import Summits.BirchSwinnertonDyer.BirchSwinnertonDyer.Theorems.Rank1ResidualJetKolyvaginLocalTerm
import Summits.BirchSwinnertonDyer.BirchSwinnertonDyer.Theorems.GenusKolyvaginAtTwoEquivariantKolyvaginExactAtTwoLemma53Rat
import HarnessLib

/-!
# Route `GenusKolyvaginAtTwo`, crux L_T `PowDvdShaCardAtTwoRT` (stmt-BirchSwinnertonDyer-23242), LINE 18 stub KS, the DROPS, input `hrec` —
# THE REGULAR FRAME OF THE ADAPTED LIFT: at a deep inert Kolyvagin place on `Δ(E) < 0`, `τ̃_*` (`τ̃ = liftAutPlace τ hfix`) is a
# REGULAR involution of `E[2^M](K̄)` — `E[2^M] = ℤQ₀ ⊕ ℤ·τ̃_*Q₀` freely over `ℤ/2^M` (hypotheses `hspan/hfree/htor` of `…RTLocalEigenDuality`)

Seat `bsd-line-gk2-p3` g23 (PROVER seat 3/3, cell `bsd-f1-sign2`), `--supports stmt-BirchSwinnertonDyer-23242` (helper; closes nothing).
THEOREMS ONLY (no definition, no named fact, no `sorry`).  BSD is NOT proved by any of this; neither is the crux nor any stub.

WHY.  The order law `…RTLocalEigenDuality.addOrderOf_invWeilPairing_unr_eq_of_same_sign` (the surviving terms of Kolyvagin's two-term
reciprocity at `p = 2`; input `hrec` of `PlusDescent.weakSwapOracle_of_twoPrimeReciprocity`) asks that the parameter module
`T = E[2^M](K̄)` be FREE OF RANK ONE over `ℤ/2^M[t]` for the involution `t` transported from `σ_* = conjActPlace`; by
`…RTUnramifiedParametrization` that `t` is `τ̃_*` for the adapted lift `τ̃ = liftAutPlace τ hfix`.  THIS FILE proves the free structure
on `Δ(E) < 0`: the transport `γ ∈ Γ_ℚ` of `τ̃` (`liftAutPlace τ hfix x = e γ e⁻¹ x`, Jet `exists_transport_liftAutPlace_mem_decompositionSubgroup`)
lies in the decomposition group of `𝔓₀ ∩ \bar ℤ` (`𝔓₀` the prime of `\bar ℤ_K` cut out by `K̄ → \bar K_λ`); Gross's (3.2) at that prime
(`FrobEqFrobInfty.exists_at`) gives a Frobenius `h` there acting on `E[2^M](ℚ̄)` as a complex conjugation `c₀`; `h⁻¹γ` fixes `K`
(both lift `τ`: `isLiftOfAut_absGaloisTransport_of_isArithFrobAt`) and stabilises `𝔓₀`, so it FIXES `E[2^M](K̄)` (Jet brick C
`smul_torsion_eq_self_of_mem_decompositionSubgroup`: the decomposition group of a Zhang–Kolyvagin prime of index `≥ M` fixes
`E[2^M]`); hence `τ̃_*` is `c₀` transported along `E[2^M](ℚ̄) ≃ E[2^M](K̄)` (`RatClosure.torsionEquiv`), and `c₀` is REGULAR on
`Δ < 0` (route item Q1; LINE 6 `FrobeniusCriterion.exists_regular_generator_of_Δ_neg`: `E[2^M] = ℤP ⊕ ℤc₀P`).
* `torsionMap_liftAutPlace_eq_transport_conj` — `τ̃_* (e_K P) = e_K (c₀ • P)` for the data above;
* **`exists_regular_frame_liftAutPlace`** — `∃ Q₀`, `2^M Q₀ = 0`, `E[2^M](K̄) = {aQ₀ + b·τ̃_*Q₀}`,
  `aQ₀ + b·τ̃_*Q₀ = 0 ⟹ 2^M ∣ a, b`, and `τ̃_*² = 1` on `E[2^M](K̄)`.
Hypotheses: `K` imaginary quadratic, `τ ≠ 1`, `E/ℚ` globally minimal with `Δ < 0`, `ℓ` a Zhang–Kolyvagin prime at `2` with
`M ≤ M(ℓ)` AND `FrobEqFrobInfty W K (2^M) ℓ` (the deep primes of LINE 18; on `Δ < 0` the latter follows from the former, gk2-p5 g22
`…RTGrossLevelAtTwo`), `λ ∋ ℓ`, `τ • λ = λ`, `1 ≤ M`.

References: [GrossLMS1991] §3 (3.1)–(3.4), §4; [Jetchev2008] §3.2 (2); [McCallumLMS1991] §5 Lemma 5.3; [Kolyvagin1991MathAnn] Thm. 2.1.
-/

set_option autoImplicit false

noncomputable section

open scoped Classical
open Function Field NumberField IsDedekindDomain WeierstrassCurve
open Literature.NumberTheory.EllipticCurves Literature.NumberTheory.GaloisRepresentations
open Literature.NumberTheory.Automorphic
open Summit.BirchSwinnertonDyer.Rank1Residual.JET.GlobalDuality
open Summit.BirchSwinnertonDyer.BirchSwinnertonDyer.Theorems.GenusExact.FrobeniusCriterion

-- the Theorems namespace of this sub repeats the summit name by design (D-0017 nested layout)
set_option linter.dupNamespace false

namespace Summit.BirchSwinnertonDyer.BirchSwinnertonDyer.Theorems.GenusExact.PlusDescent

variable (W : WeierstrassCurve ℚ) (K : Type) [Field K] [NumberField K] [W.IsElliptic] [W.IsGloballyMinimal]

/-- **The adapted lift acts on `E[2^M](K̄)` as a complex conjugation transported from `E[2^M](ℚ̄)`.**  At a Zhang–Kolyvagin prime `ℓ` at
`2` with `M ≤ M(ℓ)` and Gross's condition `FrobEqFrobInfty W K (2^M) ℓ`, `λ ∋ ℓ`, `τ ≠ 1`, `τ • λ = λ`: there is a complex conjugation
`c₀ ∈ Γ_ℚ` with `τ̃_* (e_K P) = e_K (c₀ • P)` for all `P ∈ E[2^M](ℚ̄)`, where `τ̃ = liftAutPlace τ hfix` and `e_K = RatClosure.torsionEquiv`.
[cite: GrossLMS1991, §3 (3.2)] [cite: Jetchev2008, §3.2 (2)] -/
theorem torsionMap_liftAutPlace_eq_transport_conj (hK : IsImaginaryQuadratic K) {M ℓ : ℕ}
    (hℓ : Zhang2014.IsKolyvaginPrime (W.conductorNorm ℤ) W K 2 ℓ) (hk : M ≤ Zhang2014.kolyvaginIndex W 2 ℓ)
    (hF : FrobEqFrobInfty W K (2 ^ M) ℓ) (w : HeightOneSpectrum (𝓞 K)) (hw : (ℓ : 𝓞 K) ∈ w.asIdeal)
    {τ : K ≃ₐ[ℚ] K} (hτ1 : τ ≠ 1) (hfix : τ • w = w) :
    ∃ c₀ : absoluteGaloisGroup ℚ, IsComplexConjugation (Rat.castHom ℝ) c₀ ∧
      ∀ P : geomTorsion W ((2 ^ M : ℕ) : ℤ),
        (isLiftOfAut_liftAutPlace τ hfix).torsionMap W ((2 ^ M : ℕ) : ℤ) (RatClosure.torsionEquiv (K := K) W ((2 ^ M : ℕ) : ℤ) P) =
          RatClosure.torsionEquiv (K := K) W ((2 ^ M : ℕ) : ℤ) (c₀ • P) := by
  haveI : Fact (Nat.Prime 2) := ⟨Nat.prime_two⟩
  have hℓp : ℓ.Prime := hℓ.1
  have hℓP : (Ideal.span {(ℓ : 𝓞 K)}).IsPrime := hℓ.2.2.2.2.1
  set n : ℤ := ((2 ^ M : ℕ) : ℤ) with hn
  -- the place `v₁` of `ℚ` below `w` and the prime `𝔓' = 𝔓₀ ∩ \bar ℤ`
  set v₁ : HeightOneSpectrum (𝓞 ℚ) := w.under (𝓞 ℚ) with hv₁
  have hwv₁ : w.asIdeal.under (𝓞 ℚ) = v₁.asIdeal := rfl
  have hℓv₁ : (ℓ : 𝓞 ℚ) ∈ v₁.asIdeal := by
    rw [← hwv₁, Ideal.under_def, Ideal.mem_comap, map_natCast]; exact hw
  set 𝔓 := adicCompletionPrime K w with h𝔓def
  have h𝔓 : 𝔓 ∈ w.primesAbove := adicCompletionPrime_mem_primesAbove K w
  set 𝔓' := 𝔓.comap (absIntegersMap ℚ K) with h𝔓'def
  have h𝔓' : 𝔓' ∈ v₁.primesAbove := comap_absIntegersMap_mem_primesAbove hwv₁ h𝔓
  haveI : 𝔓'.IsPrime := h𝔓'.1
  -- Gross's (3.2) at `𝔓'`: a Frobenius `h` there acting as a complex conjugation `c₀` on `E[2^M](ℚ̄)`
  obtain ⟨h, c₀, hFrob, hc₀, hhP, -⟩ := FrobEqFrobInfty.exists_at W hℓp hF hℓv₁ h𝔓'
  -- the transport `γ` of the adapted lift
  obtain ⟨γ, hγ, hγD⟩ := exists_transport_liftAutPlace_mem_decompositionSubgroup K τ hfix
  have ht := isLiftOfAut_liftAutPlace τ hfix
  -- `g₀ = h⁻¹ γ` fixes `K` and stabilises `𝔓₀`, hence fixes `E[2^M](K̄)`
  have hlift : IsLiftOfAut τ (absGaloisTransport (K := ℚ) (L := K) h).toRingEquiv :=
    isLiftOfAut_absGaloisTransport_of_isArithFrobAt K hK hτ1 hℓp hℓP hw h𝔓 hℓv₁ h𝔓' hFrob
  set g₀ : absoluteGaloisGroup ℚ := h⁻¹ * γ with hg₀
  have hg₀K : g₀ ∈ Set.range (absGaloisRestrict ℚ K) := by
    rw [mem_range_absGaloisRestrict_iff]
    intro x
    rw [hg₀, map_mul, map_inv, AlgEquiv.mul_apply, ← hγ, ht x]
    have hx : absGaloisTransport (K := ℚ) (L := K) h (algebraMap K (AlgebraicClosure K) x) =
        algebraMap K (AlgebraicClosure K) (τ x) := hlift x
    rw [← hx, ← AlgEquiv.mul_apply, inv_mul_cancel, AlgEquiv.one_apply]
  obtain ⟨g₁, hg₁⟩ := hg₀K
  have hg₁D : g₁ ∈ 𝔓.decompositionSubgroup (absoluteGaloisGroup K) := by
    rw [← comap_decompositionSubgroup_comap_absIntegersMap ℚ K 𝔓, Subgroup.mem_comap]
    change absGaloisRestrict ℚ K g₁ ∈ 𝔓'.decompositionSubgroup (absoluteGaloisGroup ℚ)
    rw [hg₁, hg₀]
    exact Subgroup.mul_mem _ (Subgroup.inv_mem _ hFrob.mem_stabilizer) hγD
  have hg₀P : ∀ P : geomTorsion W n, g₀ • P = P := fun P => by
    apply (RatClosure.torsionEquiv (K := K) W n).injective
    rw [← hg₁, RatClosure.torsionEquiv_smul,
      smul_torsion_eq_self_of_mem_decompositionSubgroup W K hK hℓ hk w hw h𝔓 hg₁D]
  have hγP : ∀ P : geomTorsion W n, γ • P = c₀ • P := fun P => by
    have e : γ = h * g₀ := by rw [hg₀, mul_inv_cancel_left]
    rw [e, mul_smul, hg₀P, hhP]
  refine ⟨c₀, hc₀, fun P ↦ ?_⟩
  rw [← hγP, RatClosure.torsionEquiv_smul_of_lift W ht γ hγ n P]

/-- **THE REGULAR FRAME OF THE ADAPTED LIFT on `Δ(E) < 0`** (hypotheses `hspan`, `hfree`, `htor` and the involutivity `ht` of
`…RTLocalEigenDuality` / `…RTInvariantLostBit` for `T = E[2^M](K̄)`, `t = τ̃_*`).  `K` imaginary quadratic, `τ ≠ 1`, `E/ℚ` globally
minimal with `Δ < 0`, `ℓ` a Zhang–Kolyvagin prime at `2` with `1 ≤ M ≤ M(ℓ)` and `FrobEqFrobInfty W K (2^M) ℓ`, `λ ∋ ℓ`, `τ • λ = λ`:
there is `Q₀ ∈ E[2^M](K̄)` with `2^M Q₀ = 0`, `E[2^M](K̄) = {aQ₀ + b·τ̃_*Q₀}`, `aQ₀ + b·τ̃_*Q₀ = 0 ⟹ 2^M ∣ a ∧ 2^M ∣ b`, and `τ̃_*` is an
involution of `E[2^M](K̄)` — `E[2^M]` is free of rank one over `ℤ/2^M[τ̃_*]` (`τ̃_* = c₀` transported, `c₀` regular on `Δ < 0`).
[cite: GrossLMS1991, §4] [cite: McCallumLMS1991, §5 Lemma 5.3] [cite: Kolyvagin1991MathAnn, Thm. 2.1] -/
theorem exists_regular_frame_liftAutPlace (hK : IsImaginaryQuadratic K) (hΔ : W.Δ < 0) {M ℓ : ℕ} (hM : 1 ≤ M)
    (hℓ : Zhang2014.IsKolyvaginPrime (W.conductorNorm ℤ) W K 2 ℓ) (hk : M ≤ Zhang2014.kolyvaginIndex W 2 ℓ)
    (hF : FrobEqFrobInfty W K (2 ^ M) ℓ) (w : HeightOneSpectrum (𝓞 K)) (hw : (ℓ : 𝓞 K) ∈ w.asIdeal)
    {τ : K ≃ₐ[ℚ] K} (hτ1 : τ ≠ 1) (hfix : τ • w = w) :
    ∃ Q₀ : geomTorsion (W.baseChange K) ((2 ^ M : ℕ) : ℤ),
      (2 ^ M : ℤ) • Q₀ = 0 ∧
      (∀ Q : geomTorsion (W.baseChange K) ((2 ^ M : ℕ) : ℤ), ∃ a b : ℤ,
        Q = a • Q₀ + b • (isLiftOfAut_liftAutPlace τ hfix).torsionMap W ((2 ^ M : ℕ) : ℤ) Q₀) ∧
      (∀ a b : ℤ, a • Q₀ + b • (isLiftOfAut_liftAutPlace τ hfix).torsionMap W ((2 ^ M : ℕ) : ℤ) Q₀ = 0 →
        (2 ^ M : ℤ) ∣ a ∧ (2 ^ M : ℤ) ∣ b) ∧
      (∀ Q : geomTorsion (W.baseChange K) ((2 ^ M : ℕ) : ℤ),
        (isLiftOfAut_liftAutPlace τ hfix).torsionMap W ((2 ^ M : ℕ) : ℤ)
          ((isLiftOfAut_liftAutPlace τ hfix).torsionMap W ((2 ^ M : ℕ) : ℤ) Q) = Q) := by
  set n : ℤ := ((2 ^ M : ℕ) : ℤ) with hn
  set t := (isLiftOfAut_liftAutPlace τ hfix).torsionMap W n with htdef
  set eK := RatClosure.torsionEquiv (K := K) W n with heK
  obtain ⟨c₀, hc₀, ht⟩ := torsionMap_liftAutPlace_eq_transport_conj W K hK hℓ hk hF w hw hτ1 hfix
  -- the regular generator of `E[2^M](ℚ̄)` for `c₀` on `Δ < 0`
  obtain ⟨P, hPtor, hgen, hfree⟩ := exists_regular_generator_of_Δ_neg W hΔ hc₀ hM
  have htP : t (eK P) = eK (c₀ • P) := ht P
  refine ⟨eK P, ?_, fun Q ↦ ?_, fun a b hab ↦ ?_, fun Q ↦ ?_⟩
  · -- torsion
    rw [← map_zsmul, hPtor, map_zero]
  · -- generation, transported
    obtain ⟨a, b, hab⟩ := hgen (eK.symm Q)
    refine ⟨a, b, ?_⟩
    rw [htP, ← map_zsmul, ← map_zsmul, ← map_add, ← hab, AddEquiv.apply_symm_apply]
  · -- freeness, transported
    rw [htP, ← map_zsmul, ← map_zsmul, ← map_add, AddEquiv.map_eq_zero_iff] at hab
    exact hfree a b hab
  · -- involutivity: `τ̃_*² = c₀²` transported `= 1`
    obtain ⟨P', rfl⟩ := eK.surjective Q
    rw [ht P', ht (c₀ • P'), ← mul_smul, ← pow_two, hc₀.sq_eq_one, one_smul]

end Summit.BirchSwinnertonDyer.BirchSwinnertonDyer.Theorems.GenusExact.PlusDescent

end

══════════

* [Work to be completed]
Transcribe the records above exactly, beginning at the line that contains "is free of rank" and ending with the line that contains "have htP : t (eK P) = eK (c₀ • P) := ht P", both included, and nothing else.

* [Answer to the problem]
involution of `E[2^M](K̄)` — `E[2^M]` is free of rank one over `ℤ/2^M[τ̃_*]` (`τ̃_* = c₀` transported, `c₀` regular on `Δ < 0`).
[cite: GrossLMS1991, §4] [cite: McCallumLMS1991, §5 Lemma 5.3] [cite: Kolyvagin1991MathAnn, Thm. 2.1] -/
theorem exists_regular_frame_liftAutPlace (hK : IsImaginaryQuadratic K) (hΔ : W.Δ < 0) {M ℓ : ℕ} (hM : 1 ≤ M)
    (hℓ : Zhang2014.IsKolyvaginPrime (W.conductorNorm ℤ) W K 2 ℓ) (hk : M ≤ Zhang2014.kolyvaginIndex W 2 ℓ)
    (hF : FrobEqFrobInfty W K (2 ^ M) ℓ) (w : HeightOneSpectrum (𝓞 K)) (hw : (ℓ : 𝓞 K) ∈ w.asIdeal)
    {τ : K ≃ₐ[ℚ] K} (hτ1 : τ ≠ 1) (hfix : τ • w = w) :
    ∃ Q₀ : geomTorsion (W.baseChange K) ((2 ^ M : ℕ) : ℤ),
      (2 ^ M : ℤ) • Q₀ = 0 ∧
      (∀ Q : geomTorsion (W.baseChange K) ((2 ^ M : ℕ) : ℤ), ∃ a b : ℤ,
        Q = a • Q₀ + b • (isLiftOfAut_liftAutPlace τ hfix).torsionMap W ((2 ^ M : ℕ) : ℤ) Q₀) ∧
      (∀ a b : ℤ, a • Q₀ + b • (isLiftOfAut_liftAutPlace τ hfix).torsionMap W ((2 ^ M : ℕ) : ℤ) Q₀ = 0 →
        (2 ^ M : ℤ) ∣ a ∧ (2 ^ M : ℤ) ∣ b) ∧
      (∀ Q : geomTorsion (W.baseChange K) ((2 ^ M : ℕ) : ℤ),
        (isLiftOfAut_liftAutPlace τ hfix).torsionMap W ((2 ^ M : ℕ) : ℤ)
          ((isLiftOfAut_liftAutPlace τ hfix).torsionMap W ((2 ^ M : ℕ) : ℤ) Q) = Q) := by
  set n : ℤ := ((2 ^ M : ℕ) : ℤ) with hn
  set t := (isLiftOfAut_liftAutPlace τ hfix).torsionMap W n with htdef
  set eK := RatClosure.torsionEquiv (K := K) W n with heK
  obtain ⟨c₀, hc₀, ht⟩ := torsionMap_liftAutPlace_eq_transport_conj W K hK hℓ hk hF w hw hτ1 hfix
  -- the regular generator of `E[2^M](ℚ̄)` for `c₀` on `Δ < 0`
  obtain ⟨P, hPtor, hgen, hfree⟩ := exists_regular_generator_of_Δ_neg W hΔ hc₀ hM
  have htP : t (eK P) = eK (c₀ • P) := ht P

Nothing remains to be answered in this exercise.